▸ **DATA TO EXAMINE**
-- Opening Marker --

import Summits.HubbardSuperconductivity.HubbardSuperconductivity.Theorems.AnisotropyChordFerroSideChordFour

/-!
# Route `AnisotropyChord` / the `4 × 4` torus: the reduced quadratic forms for EVERY SYMMETRIC sector-`0` amplitude
# (prover seat `hubbard-h0-rotor-p1` g18; generalises `…FourTorusClasses` / `…FourTorusFormsB` from the Perron amplitude to the
# symmetric subspace, as needed for spectral (gap / perturbation) arguments on the `4 × 4` torus)

`SymAmp a`: a real amplitude on the `4 × 4` torus that is invariant under the 384 lattice automorphisms `sitePerm p m`, under the
global spin flip, and supported on the sector `Sᶻ_tot = 0` (eight zeros).  Every sector-`0` Perron amplitude is one
(`symAmp_of_perron`), and `SymAmp` is a linear condition (`SymAmp.lin`).  For such `a` with class values `v r = a (decode (rep8 r))`:
`Σ a² = N(v)`, `Σ W a² = W(v)`, `‖S⁻a‖² = L(v)`, `Σ a·(A a) = A(v)` — the same class-variable forms as in the Perron case (the g17
proofs verbatim, with the Perron hypothesis replaced by the three symmetry facts it was used for), and the pairing with a class
function `Σ_σ a σ · g(cls σ) = Σ_r n8 r · v r · g r` (`sum_mul_classFun`).
-/

set_option linter.style.longLine false
set_option linter.dupNamespace false
set_option autoImplicit false

open Finset
open Literature.MathematicalPhysics.QuantumLattice Literature.Probability.LatticeModels
open Summit.HubbardSuperconductivity.HubbardSuperconductivity.Theorems.AnisotropyChord.Tower
open Summit.HubbardSuperconductivity.HubbardSuperconductivity.Theorems.AnisotropyChord.InsertionEntropy

namespace Summit.HubbardSuperconductivity.HubbardSuperconductivity.Theorems.AnisotropyChord.FourTorus

/-- **a symmetric sector-`0` amplitude on the `4 × 4` torus:** invariant under the 384 automorphisms `sitePerm p m` and the global
flip, supported on the configurations with eight zeros. [folklore] -/
structure SymAmp (a : Cfg → ℝ) : Prop where
  perm : ∀ (p m : ℕ) (hp : p < 24) (hm : m < 16) (σ : Cfg), a (σ ∘ ⇑(sitePerm p m hp hm).symm) = a σ
  flip : ∀ σ, a (flipAll σ) = a σ
  supp : ∀ σ, a σ ≠ 0 → zerosCard σ = 8

/-- every sector-`0` Perron amplitude of `H₄(Δ)` is symmetric. [folklore] -/
theorem symAmp_of_perron {Δ : ℝ} {a : Cfg → ℝ} (ha : IsPerronSectorGroundAmplitude 4 Δ 0 a) : SymAmp a where
  perm := fun p m hp hm σ => perron_comp_sitePerm_symm ha hp hm σ
  flip := perron_flipAll ha
  supp := fun σ hσ => by have h := perron_support ha σ hσ; rw [card_V4] at h; norm_num at h; exact h

/-- `SymAmp` is a linear condition. [folklore] -/
theorem SymAmp.lin {a b : Cfg → ℝ} (ha : SymAmp a) (hb : SymAmp b) (α β : ℝ) : SymAmp (fun σ => α * a σ + β * b σ) where
  perm := fun p m hp hm σ => by simp only [ha.perm, hb.perm]
  flip := fun σ => by simp only [ha.flip, hb.flip]
  supp := fun σ hσ => by
    by_cases h1 : a σ = 0
    · by_cases h2 : b σ = 0
      · exfalso; apply hσ; simp [h1, h2]
      · exact hb.supp σ h2
    · exact ha.supp σ h1

variable {a : Cfg → ℝ}

/-- a symmetric amplitude vanishes off the weight-8 codes. [folklore] -/
theorem SymAmp.decode_eq_zero (ha : SymAmp a) {k : ℕ} (hk : k < 65536) (hpop : pop16 k ≠ 8) : a (decode k) = 0 := by
  by_contra hne
  have h := ha.supp _ hne
  exact hpop ((zerosCard_decode_eq_eight_iff hk).1 h)

/-- a symmetric amplitude is constant along the code action (`t < 768`). [folklore] -/
theorem SymAmp.decode_actCode (ha : SymAmp a) {t : ℕ} (ht : t < 768) (k : ℕ) : a (decode (actCode t k)) = a (decode k) := by
  rcases Nat.mod_two_eq_zero_or_one t with he | ho
  · rw [decode_actCode_even ht he, ha.perm]
  · rw [decode_actCode_odd ht ho, ha.flip, ha.perm]

/-- **class value:** on a weight-8 code a symmetric amplitude equals its value at the class representative. [folklore] -/
theorem SymAmp.classValue (ha : SymAmp a) {k : ℕ} (hk : k < 65536) (hpop : pop16 k = 8) :
    a (decode k) = a (decode (rep8 (cls k))) := by
  obtain ⟨-, hw, hact⟩ := check8_facts hk hpop
  have h := ha.decode_actCode hw (rep8 (cls k))
  rwa [hact] at h

/-- **the norm in class variables** for a symmetric amplitude. [folklore] -/
theorem SymAmp.sum_sq_eq_classes (ha : SymAmp a) :
    ∑ σ, a σ ^ 2 = ∑ r ∈ range 58, (n8 r : ℝ) * a (decode (rep8 r)) ^ 2 := by
  rw [sum_config_eq_sum_range, ← sum_sector8]
  refine Finset.sum_congr rfl fun k hk => ?_
  by_cases hp : pop16 k = 8
  · rw [if_pos hp, ha.classValue (mem_range.1 hk) hp]
  · rw [if_neg hp, ha.decode_eq_zero (mem_range.1 hk) hp]; ring

/-- **pairing with a class function:** `Σ_σ a σ · G σ = Σ_r n8 r · v r · g r` whenever `G (decode k) = g (cls k)` on weight-8 codes. [folklore] -/
theorem SymAmp.sum_mul_classFun (ha : SymAmp a) (G : Cfg → ℝ) (g : ℕ → ℝ)
    (hG : ∀ k < 65536, pop16 k = 8 → G (decode k) = g (cls k)) :
    ∑ σ, a σ * G σ = ∑ r ∈ range 58, (n8 r : ℝ) * (a (decode (rep8 r)) * g r) := by
  rw [sum_config_eq_sum_range, ← sum_sector8]
  refine Finset.sum_congr rfl fun k hk => ?_
  have hk' := mem_range.1 hk
  by_cases hp : pop16 k = 8
  · rw [if_pos hp, ha.classValue hk' hp, hG k hk' hp]
  · rw [if_neg hp, ha.decode_eq_zero hk' hp]; ring

/-- **the Ising form in class variables** for a symmetric amplitude. [folklore] -/
theorem SymAmp.sum_isingW_sq_eq_classes (ha : SymAmp a) :
    ∑ σ, isingW (torusGraph 2 4) σ * a σ ^ 2
      = ∑ r ∈ range 58, (n8 r : ℝ) * ((8 - (1/2 : ℝ) * (activeEdges r : ℝ)) * a (decode (rep8 r)) ^ 2) := by
  rw [sum_config_eq_sum_range, ← sum_sector8]
  refine Finset.sum_congr rfl fun k hk => ?_
  have hk' := mem_range.1 hk
  by_cases hp : pop16 k = 8
  · rw [if_pos hp, isingW_four, brokenOrd_decode_class hk' hp, ← activeEdges_eq, ha.classValue hk' hp]
  · rw [if_neg hp, ha.decode_eq_zero hk' hp]; ring

/-- for EVEN `t` the value of a function invariant under the `sitePerm`s is preserved along the code action. [folklore] -/
theorem decode_actCode_even_comp' {β : Type} (F : Cfg → β)
    (hF : ∀ (p m : ℕ) (hp : p < 24) (hm : m < 16) (σ : Cfg), F (σ ∘ ⇑(sitePerm p m hp hm).symm) = F σ)
    {t : ℕ} (ht : t < 768) (he : t % 2 = 0) (k : ℕ) : F (decode (actCode t k)) = F (decode k) := by
  rw [decode_actCode_even ht he]
  exact hF _ _ _ _ (decode k)

/-! ## `‖S⁻a‖²` -/

/-- `lowerSum a` vanishes off the weight-9 codes. [folklore] -/
theorem SymAmp.lowerSum_decode_eq_zero (ha : SymAmp a) {k : ℕ} (hk : k < 65536) (hpop : pop16 k ≠ 9) :
    lowerSum a (decode k) = 0 := by
  unfold lowerSum
  refine Finset.sum_eq_zero fun x _ => ?_
  split_ifs with hx
  · by_contra hne
    have h8 := ha.supp _ hne
    rw [zerosCard_update_zero _ _ hx, zerosCard_decode, ← pop16_eq_bitCount k hk] at h8
    have : (pop16 k : ℝ) = 9 := by linarith
    exact hpop (by exact_mod_cast this)
  · rfl

/-- `lowerSum a` is a class function on the weight-9 codes. [folklore] -/
theorem SymAmp.lowerSum_decode_class (ha : SymAmp a) {k : ℕ} (hk : k < 65536) (hpop : pop16 k = 9) :
    lowerSum a (decode k) = lowerSum a (decode (rep9 (cls9 k))) := by
  obtain ⟨-, hw, he, hact⟩ := check9_facts hk hpop
  conv_lhs => rw [← hact]
  exact decode_actCode_even_comp' (lowerSum a)
    (fun p m hp hm σ => lowerSum_comp_equiv (sitePerm p m hp hm).symm a (fun τ => ha.perm p m hp hm τ) σ) hw he _

/-- at the representative: `lowerSum a (decode (rep9 ρ)) = Σ_{c ∈ children ρ} v c`. [folklore] -/
theorem SymAmp.lowerSum_decode_rep9 (ha : SymAmp a) {ρ : ℕ} (hρ : ρ < 56) :
    lowerSum a (decode (rep9 ρ)) = ((children ρ).map fun c => a (decode (rep8 c))).sum := by
  obtain ⟨-, -, -, hch⟩ := rep9_facts hρ
  unfold children lowerSum
  rw [list_sum_filterMap, list_sum_range, ← sum_V4_eq]
  refine Finset.sum_congr rfl fun x _ => ?_
  by_cases hx : Nat.testBit (rep9 ρ) (siteEquiv x) = true
  · obtain ⟨hp8, hlt⟩ := hch (siteEquiv x) (siteEquiv x).isLt hx
    rw [if_pos ((decode_eq_one_iff _ _).2 hx), hx, cond_true, Option.elim_some, decode_clearBit _ _ hx, ha.classValue hlt hp8]
  · have hx' : Nat.testBit (rep9 ρ) (siteEquiv x) = false := by simpa using hx
    rw [if_neg (fun h => hx ((decode_eq_one_iff _ _).1 h)), hx', cond_false, Option.elim_none]

/-- **the condensate in class variables** for a symmetric amplitude: `‖S⁻a‖² = Σ_ρ n9 ρ (Σ_{c ∈ children ρ} v c)²`. [folklore] -/
theorem SymAmp.lowerNormSq_eq_classes (ha : SymAmp a) :
    lowerNormSq a = ∑ ρ ∈ range 56, (n9 ρ : ℝ) * ((children ρ).map fun c => a (decode (rep8 c))).sum ^ 2 := by
  unfold lowerNormSq
  rw [sum_config_eq_sum_range, ← sum_sector9]
  refine Finset.sum_congr rfl fun k hk => ?_
  have hk' := mem_range.1 hk
  by_cases hp : pop16 k = 9
  · rw [if_pos hp, ha.lowerSum_decode_class hk' hp, ha.lowerSum_decode_rep9 (check9_facts hk' hp).1]
  · rw [if_neg hp, ha.lowerSum_decode_eq_zero hk' hp]; ring

/-! ## The graph form -/

/-- the pair form vanishes off the weight-9 codes. [folklore] -/
theorem SymAmp.pairForm_decode_eq_zero (ha : SymAmp a) {k : ℕ} (hk : k < 65536) (hpop : pop16 k ≠ 9) :
    pairForm a (decode k) = 0 := by
  unfold pairForm
  refine Finset.sum_eq_zero fun x _ => Finset.sum_eq_zero fun y _ => ?_
  split_ifs with h
  · obtain ⟨-, hx, hy⟩ := h
    have zero_of : ∀ z : V4, decode k z = 1 → a (Function.update (decode k) z 0) = 0 := by
      intro z hz
      by_contra hne
      have h8 := ha.supp _ hne
      rw [zerosCard_update_zero _ _ hz, zerosCard_decode, ← pop16_eq_bitCount k hk] at h8
      have : (pop16 k : ℝ) = 9 := by linarith
      exact hpop (by exact_mod_cast this)
    rw [zero_of y hy, zero_of x hx]; ring
  · rfl

/-- the pair form is invariant under one automorphism under which the amplitude is invariant. [folklore] -/
theorem pairForm_comp_iso' {a : Cfg → ℝ} (φ : torusGraph 2 4 ≃g torusGraph 2 4) (ha : ∀ σ : Cfg, a (σ ∘ ⇑φ) = a σ)
    (τ : Cfg) : pairForm a (τ ∘ ⇑φ) = pairForm a τ := by
  unfold pairForm
  symm
  rw [← Equiv.sum_comp φ.toEquiv]
  refine Finset.sum_congr rfl fun x _ => ?_
  rw [← Equiv.sum_comp φ.toEquiv]
  refine Finset.sum_congr rfl fun y _ => ?_
  have hadj : (torusGraph 2 4).Adj (φ x) (φ y) ↔ (torusGraph 2 4).Adj x y := φ.map_adj_iff
  have hx : φ.toEquiv x = φ x := rfl
  have hy : φ.toEquiv y = φ y := rfl
  have hupx : Function.update (τ ∘ ⇑φ) x 0 = Function.update τ (φ x) 0 ∘ ⇑φ := by
    rw [show (⇑φ : V4 → V4) = ⇑φ.toEquiv from rfl, Function.update_comp_equiv τ φ.toEquiv (φ.toEquiv x) 0,
      Equiv.symm_apply_apply]
  have hupy : Function.update (τ ∘ ⇑φ) y 0 = Function.update τ (φ y) 0 ∘ ⇑φ := by
    rw [show (⇑φ : V4 → V4) = ⇑φ.toEquiv from rfl, Function.update_comp_equiv τ φ.toEquiv (φ.toEquiv y) 0,
      Equiv.symm_apply_apply]
  rw [hx, hy]
  by_cases h1 : (torusGraph 2 4).Adj x y <;> by_cases h2 : τ (φ x) = 1 <;> by_cases h3 : τ (φ y) = 1 <;>
    simp [Function.comp_apply, hadj, h1, h2, h3, hupx, hupy, ha]

/-- the pair form is a class function on the weight-9 codes. [folklore] -/
theorem SymAmp.pairForm_decode_class (ha : SymAmp a) {k : ℕ} (hk : k < 65536) (hpop : pop16 k = 9) :
    pairForm a (decode k) = pairForm a (decode (rep9 (cls9 k))) := by
  obtain ⟨-, hw, he, hact⟩ := check9_facts hk hpop
  conv_lhs => rw [← hact]
  exact decode_actCode_even_comp' (pairForm a)
    (fun p m hp hm σ => pairForm_comp_iso' (siteIso p m hp hm).symm (fun τ => ha.perm p m hp hm τ) σ) hw he _

/-- at the representative: `D(decode (rep9 ρ)) = Σ_{(p,q) ∈ ordPairs ρ} (v p − v q)²`. [folklore] -/
theorem SymAmp.pairForm_decode_rep9 (ha : SymAmp a) {ρ : ℕ} (hρ : ρ < 56) :
    pairForm a (decode (rep9 ρ)) = ((ordPairs ρ).map fun pq => (a (decode (rep8 pq.1)) - a (decode (rep8 pq.2))) ^ 2).sum := by
  obtain ⟨-, -, -, hch⟩ := rep9_facts hρ
  unfold ordPairs pairForm
  rw [list_sum_flatMap, list_sum_range, ← sum_V4_eq]
  refine Finset.sum_congr rfl fun x _ => ?_
  rw [list_sum_filterMap₂, list_sum_range, ← sum_V4_eq]
  refine Finset.sum_congr rfl fun y _ => ?_
  by_cases hadj : (torusGraph 2 4).Adj x y
  · have hb : adj16 (siteEquiv x) (siteEquiv y) = true := (adj16_iff x y).2 hadj
    by_cases hx : Nat.testBit (rep9 ρ) (siteEquiv x) = true
    · by_cases hy : Nat.testBit (rep9 ρ) (siteEquiv y) = true
      · obtain ⟨hpx, hltx⟩ := hch (siteEquiv x) (siteEquiv x).isLt hx
        obtain ⟨hpy, hlty⟩ := hch (siteEquiv y) (siteEquiv y).isLt hy
        rw [if_pos ⟨hadj, (decode_eq_one_iff _ _).2 hx, (decode_eq_one_iff _ _).2 hy⟩, hb, hx, hy]
        simp only [Bool.and_self, cond_true, Option.elim_some]
        rw [decode_clearBit _ _ hx, decode_clearBit _ _ hy, ha.classValue hltx hpx, ha.classValue hlty hpy]; ring
      · have hy' : Nat.testBit (rep9 ρ) (siteEquiv y) = false := by simpa using hy
        rw [if_neg (fun h => hy ((decode_eq_one_iff _ _).1 h.2.2)), hb, hx, hy']; rfl
    · have hx' : Nat.testBit (rep9 ρ) (siteEquiv x) = false := by simpa using hx
      rw [if_neg (fun h => hx ((decode_eq_one_iff _ _).1 h.2.1)), hb, hx']; simp
  · have hb : adj16 (siteEquiv x) (siteEquiv y) = false := by
      cases h' : adj16 (siteEquiv x) (siteEquiv y)
      · rfl
      · exact absurd ((adj16_iff x y).1 h') hadj
    rw [if_neg (fun h => hadj h.1), hb]; simp

/-- **the graph form in class variables** for a symmetric amplitude. [folklore] -/
theorem SymAmp.inner_fmOp_eq_classes (ha : SymAmp a) :
    ∑ σ, a σ * fmOp (torusGraph 2 4) a σ
      = (1/4 : ℝ) * ∑ ρ ∈ range 56, (n9 ρ : ℝ) * ((ordPairs ρ).map fun pq => (a (decode (rep8 pq.1)) - a (decode (rep8 pq.2))) ^ 2).sum := by
  rw [inner_fmOp_eq_pairForm, sum_config_eq_sum_range, ← sum_sector9]
  refine congrArg (fun s : ℝ => (1/4 : ℝ) * s) ?_
  refine Finset.sum_congr rfl fun k hk => ?_
  have hk' := mem_range.1 hk
  by_cases hp : pop16 k = 9
  · rw [if_pos hp, ha.pairForm_decode_class hk' hp, ha.pairForm_decode_rep9 (check9_facts hk' hp).1]
  · rw [if_neg hp, ha.pairForm_decode_eq_zero hk' hp]

/-! ## Summary in the reduced forms of `…FerroSideChordFour` -/

/-- for a symmetric amplitude with class values `v`: `Σa² = N(v)`, `Σ W a² = W(v)`, `‖S⁻a‖² = L(v)`, `Σ a·Aa = A(v)`. [folklore] -/
theorem SymAmp.forms (ha : SymAmp a) :
    (∑ σ, a σ ^ 2 = normC (fun r => a (decode (rep8 r)))) ∧
    (∑ σ, isingW (torusGraph 2 4) σ * a σ ^ 2 = isingC (fun r => a (decode (rep8 r)))) ∧
    (lowerNormSq a = lowerC (fun r => a (decode (rep8 r)))) ∧
    (∑ σ, a σ * fmOp (torusGraph 2 4) a σ = hopC (fun r => a (decode (rep8 r)))) := by
  refine ⟨?_, ?_, ?_, ?_⟩
  · unfold normC; rw [ha.sum_sq_eq_classes]
  · unfold isingC; rw [ha.sum_isingW_sq_eq_classes]
  · unfold lowerC; rw [ha.lowerNormSq_eq_classes]
  · unfold hopC; rw [ha.inner_fmOp_eq_classes]

end Summit.HubbardSuperconductivity.HubbardSuperconductivity.Theorems.AnisotropyChord.FourTorus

-- Closing Marker --

▸ **PROBLEM DESCRIPTION**
Copy, exactly and only, the lines above that begin with the one containing "proofs verbatim, with" and finish with the one containing "and the global".

▸ **EXERCISE ANSWER**
proofs verbatim, with the Perron hypothesis replaced by the three symmetry facts it was used for), and the pairing with a class
function `Σ_σ a σ · g(cls σ) = Σ_r n8 r · v r · g r` (`sum_mul_classFun`).
-/

set_option linter.style.longLine false
set_option linter.dupNamespace false
set_option autoImplicit false

open Finset
open Literature.MathematicalPhysics.QuantumLattice Literature.Probability.LatticeModels
open Summit.HubbardSuperconductivity.HubbardSuperconductivity.Theorems.AnisotropyChord.Tower
open Summit.HubbardSuperconductivity.HubbardSuperconductivity.Theorems.AnisotropyChord.InsertionEntropy

namespace Summit.HubbardSuperconductivity.HubbardSuperconductivity.Theorems.AnisotropyChord.FourTorus

/-- **a symmetric sector-`0` amplitude on the `4 × 4` torus:** invariant under the 384 automorphisms `sitePerm p m` and the global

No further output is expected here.